Reproduce nothing but the closing run of lines: the line with "mem_pinDom_iff.2 ⟨hcR, hcC⟩" and each line that follows it to the end of the data.
********
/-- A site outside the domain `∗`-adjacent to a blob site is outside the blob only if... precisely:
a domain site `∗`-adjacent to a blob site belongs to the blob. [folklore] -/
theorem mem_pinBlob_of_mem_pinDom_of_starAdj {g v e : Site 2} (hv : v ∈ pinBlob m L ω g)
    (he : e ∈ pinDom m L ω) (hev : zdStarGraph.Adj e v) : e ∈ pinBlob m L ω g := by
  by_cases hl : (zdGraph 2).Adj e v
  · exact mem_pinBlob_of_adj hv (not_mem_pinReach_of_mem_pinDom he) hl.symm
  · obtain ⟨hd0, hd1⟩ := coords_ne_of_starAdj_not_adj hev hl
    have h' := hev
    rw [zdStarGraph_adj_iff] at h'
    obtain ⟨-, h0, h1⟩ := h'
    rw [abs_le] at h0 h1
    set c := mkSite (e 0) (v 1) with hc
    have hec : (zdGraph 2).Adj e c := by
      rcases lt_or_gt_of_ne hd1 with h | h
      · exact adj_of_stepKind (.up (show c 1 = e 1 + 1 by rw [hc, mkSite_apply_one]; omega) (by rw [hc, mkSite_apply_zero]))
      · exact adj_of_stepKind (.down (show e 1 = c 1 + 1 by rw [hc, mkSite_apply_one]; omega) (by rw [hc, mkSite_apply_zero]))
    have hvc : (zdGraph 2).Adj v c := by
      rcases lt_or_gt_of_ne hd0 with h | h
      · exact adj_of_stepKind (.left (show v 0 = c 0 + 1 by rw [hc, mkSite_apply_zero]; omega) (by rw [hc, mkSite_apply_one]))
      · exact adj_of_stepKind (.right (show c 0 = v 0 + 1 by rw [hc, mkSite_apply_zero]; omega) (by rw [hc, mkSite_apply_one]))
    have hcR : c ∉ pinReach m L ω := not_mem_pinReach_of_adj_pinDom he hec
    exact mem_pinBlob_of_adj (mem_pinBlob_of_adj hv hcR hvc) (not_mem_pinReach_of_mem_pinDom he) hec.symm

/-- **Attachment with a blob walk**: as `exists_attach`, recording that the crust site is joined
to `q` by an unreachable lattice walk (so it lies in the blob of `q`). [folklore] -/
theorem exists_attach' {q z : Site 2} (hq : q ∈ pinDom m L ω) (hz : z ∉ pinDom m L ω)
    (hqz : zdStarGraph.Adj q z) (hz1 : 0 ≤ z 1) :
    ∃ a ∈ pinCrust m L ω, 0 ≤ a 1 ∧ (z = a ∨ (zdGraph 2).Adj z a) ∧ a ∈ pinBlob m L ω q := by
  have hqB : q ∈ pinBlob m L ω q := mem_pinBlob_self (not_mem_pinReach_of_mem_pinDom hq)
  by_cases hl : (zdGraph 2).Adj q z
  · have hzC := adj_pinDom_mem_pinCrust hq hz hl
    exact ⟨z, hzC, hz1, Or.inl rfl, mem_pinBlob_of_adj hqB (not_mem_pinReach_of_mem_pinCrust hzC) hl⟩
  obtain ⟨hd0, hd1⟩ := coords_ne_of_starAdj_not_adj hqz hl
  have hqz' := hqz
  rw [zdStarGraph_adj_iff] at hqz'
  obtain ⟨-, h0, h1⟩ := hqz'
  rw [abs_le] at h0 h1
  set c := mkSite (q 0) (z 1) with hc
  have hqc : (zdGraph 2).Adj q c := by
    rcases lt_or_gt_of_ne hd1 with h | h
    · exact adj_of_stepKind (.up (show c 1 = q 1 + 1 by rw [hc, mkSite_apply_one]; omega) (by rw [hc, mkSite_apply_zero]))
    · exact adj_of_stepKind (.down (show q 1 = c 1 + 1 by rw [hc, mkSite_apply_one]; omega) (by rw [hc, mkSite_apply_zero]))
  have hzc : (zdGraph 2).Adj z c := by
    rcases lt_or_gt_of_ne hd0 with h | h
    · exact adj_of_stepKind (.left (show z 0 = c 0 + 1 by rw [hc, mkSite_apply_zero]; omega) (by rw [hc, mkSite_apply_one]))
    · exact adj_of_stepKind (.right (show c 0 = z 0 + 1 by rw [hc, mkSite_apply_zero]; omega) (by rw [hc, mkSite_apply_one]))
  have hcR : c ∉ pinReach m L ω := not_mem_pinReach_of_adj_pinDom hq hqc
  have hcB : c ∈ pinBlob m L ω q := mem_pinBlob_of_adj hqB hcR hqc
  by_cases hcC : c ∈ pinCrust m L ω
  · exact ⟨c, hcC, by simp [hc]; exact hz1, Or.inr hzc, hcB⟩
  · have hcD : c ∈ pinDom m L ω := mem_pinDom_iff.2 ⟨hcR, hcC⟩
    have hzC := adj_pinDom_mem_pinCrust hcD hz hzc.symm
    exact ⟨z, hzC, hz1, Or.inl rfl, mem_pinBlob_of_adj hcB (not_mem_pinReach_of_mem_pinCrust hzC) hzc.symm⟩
********
EXERCISE ANSWER -
  · have hcD : c ∈ pinDom m L ω := mem_pinDom_iff.2 ⟨hcR, hcC⟩
    have hzC := adj_pinDom_mem_pinCrust hcD hz hzc.symm
    exact ⟨z, hzC, hz1, Or.inl rfl, mem_pinBlob_of_adj hcB (not_mem_pinReach_of_mem_pinCrust hzC) hzc.symm⟩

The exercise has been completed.